To overcome these conditions, many clinicians have reported on graft dysfunction which can role as an indicator for future graft failure1,2,3,5,6,7,8,9,10. However, the criteria of graft dysfunction vary significantly among studies, and markers for graft dysfunction vary widely, including AST2,3,5,8, alanine aminotransferase (ALT)1,8,9, prothrombin time2,3,8, total bilirubin (TB)11, acidosis12, and ammonia3. The time points at which those laboratory values are measured varies significantly among studies but are usually within the first week after LT2,3,9,13. One of the criteria suggested was early allograft dysfunction (EAD) criteria suggested by Olthoff et al., and modeling early allograft function (MEAF) score14,15. Nevertheless, these models still have limitations to be chosen as indicator for retransplantation of the LT recipient.
Therefore, we designed this study to build a prediction model for predicting early graft failure of which endpoint has been defined as retransplantation of the liver or death due to graft dysfunction with three goals. First, to design both living donor liver transplantation (LDLT) and deceased donor liver transplantation (DDLT) models to predict graft survival using common laboratory tests. The second goal is to compare the predictability with other known models. The third goal is to internally validate the prediction model. The calculating model designed for predicting early graft failure will be abbreviated as ABC model by including AST, TB, and INR of prothrombin time which is a coagulation factor.
Methods
Patients
The study population consisted of adult patients who underwent LT in Samsung Medical Center during the period of 2004 to 2018. Pediatric LTs were excluded, while both living donor and deceased donor LTs of adult recipients were included. No organs from executed prisoners were used.
Data collection
Patient data of demographics, LT surgery, and post-transplantation course including laboratory values of AST, TB, and INR were collected from the date of transplantation to the 7th day post-transplantation.
Graft failure
Graft failure was defined as failure of the liver allograft, either primary or secondary, due to complications that required re-LT or resulted in death of the recipient. The date of graft failure was defined as the date of re-LT or death. Deaths from causes other than liver failure were not defined as graft failure.

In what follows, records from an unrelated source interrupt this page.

import Summits.HubbardSuperconductivity.HubbardSuperconductivity.Theorems.AnisotropyChordTransferFibre3L2TCell

/-!
# Route `AnisotropyChord` / H0 rotor rung, LEVEL 2 row `N₁`, t-BLOCK `48 ≤ L ≤ 63`: the block cell of the column
# `ν ∈ [0.000275, 0.000316]` and its twelve kernel certificates

The `L2.TCell` (`…Fibre3L2TCell`) of the `ν`-column `[275, 316]/10⁶` for the t-block `L ∈ [48, 63]` of the range
`48 ≤ L < 128` (route-lead ruling R1): t-slot `[994669/100000000, 1713481/100000000]` (`⌊(2·piLo/63)²⌋`, `⌈(2·piHi/48)²⌉` to `10⁻⁸`),
`T = 1714/10⁵ ≥ θ₀²`, window `K = 12`, and the twelve brackets of the normalised named sums
(`θ⁴S₂ ∈ [6.01273, 6.19140]`, …, `θ⁴Tx(1,1) ∈ [3.83083, 4.32667]`;
exact mirror `b1certG.py` of `B1.cellCheck 48` / `B1.txCellCheckG 48`), ★ `tcB048N00275_check` by one kernel `decide`.  The cell
files `…N1RowTa/TbB048N00275C….lean` of this column import it.
Prover seat `hubbard-h0-rotor-p2` g8; helper for piece A = stmt-HubbardSuperconductivity-23918 of rung 19089
(`--supports`, helper class).  Nothing here proves superconductivity in the Hubbard model; one kernel-certified piece of ONE
conditional reduction (the GM₃ ∀L certificate, Level-2 row `N₁`, t-blocks `48 ≤ L < 128`, route-lead ruling R1); the rotor
TARGET as originally worded stays FALSE (g15 verdict).  Mathlib + the tree only; no sorry.  Generated by p2 g8's
scratch/tcells/mkcellT.py (copy in HOME/hubbard-h0-rotor-p2/scratch-g8/).
-/

set_option linter.dupNamespace false
set_option autoImplicit false

namespace Summit.HubbardSuperconductivity.HubbardSuperconductivity.Theorems.AnisotropyChord.Transfer.Fibre3.L2.N1

open Summit.HubbardSuperconductivity.HubbardSuperconductivity.Theorems.AnisotropyChord.Transfer.Fibre3.L2

/-- the block cell of the column `ν ∈ [275, 316]/10⁶`, block `48 ≤ L ≤ 63`. -/
def tcB048N00275 : L2.TCell :=
  { L0 := 48,
    L1 := 63,
    tlo := 994669/100000000,
    thi := 1713481/100000000,
    n1 := 275,
    n2 := 316,
    νd := 1000000,
    Tn := 1714,
    Td := 100000,
    D := 1000000,
    bS2 := (751591/125000, 1547849829/250000000),
    bS3 := (58277/12500, 117202081/25000000),
    bS4 := (1071477/250000, 2156188157/500000000),
    bT10 := (461681/125000, 3925978031/1000000000),
    bT11 := (1022967/250000, 4326672031/1000000000),
    bG21 := (257377/125000, 519277323/250000000),
    bG12 := (257377/125000, 519277323/250000000),
    bG22 := (295801/250000, 238509507/200000000),
    bG31 := (1593869/1000000, 321166907/200000000),
    bG13 := (1593869/1000000, 321166907/200000000),
    bTx10 := (3430471969/1000000000, 3925978031/1000000000),
    bTx11 := (3830825969/1000000000, 4326672031/1000000000) }

/-- ★ the twelve kernel certificates (and the t-slot scales) of the column hold. -/
theorem tcB048N00275_check : tcB048N00275.check = true := by decide +kernel

end Summit.HubbardSuperconductivity.HubbardSuperconductivity.Theorems.AnisotropyChord.Transfer.Fibre3.L2.N1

Post-transplantation laboratory values
AST, TB, and INR were used to predict graft survival. Laboratory values during the first week were used. Since laboratory values during the early post-transplantation period can be influenced by pre-transplantation conditions, some modifications were made. TB and INR levels from the day of LT to post-LT day 2 were not used for the prediction model since TB and INR gradually decrease along the post-LT course even in successful LT. Therefore, for the prediction model, maximum level of AST during the first week (ASTmax7), maximum level of TB from days 3 to 7 post-LT (TBmax3–7), and maximum INR from days 3 to 7 post-LT (INRmax3–7) were used to predict graft survival.
Statistical analysis
The prediction models were built using variables that are clinically familiar and relevant. Two models each for LDLT and DDLT were constructed. After building the models, the two models were compared to MEAF score and EAD criteria by comparing C-index and time dependent area-under-the-curve (AUC) at 2 weeks and 4 weeks14,15. MEAF score was calculated based on the previous study reported by Pareja et al.15 The comparing process was performed using R packages 'compareC' and 'timeROC'. Validation process for the chosen modeling process was performed. Internal validation using 20-time repeated fivefold cross-validations were performed using R package 'survAUC' to calculate the C-statistic and AUC estimator proposed by Uno et al.16 Calibration plot was drawn to validate the models through 1000 bootstrap resamples of the same size as the original data. Decision curve analysis to evaluate the clinical usefulness of the models was performed by drawing a decision curve computing the net benefit, and the range of positive net benefit was analyzed.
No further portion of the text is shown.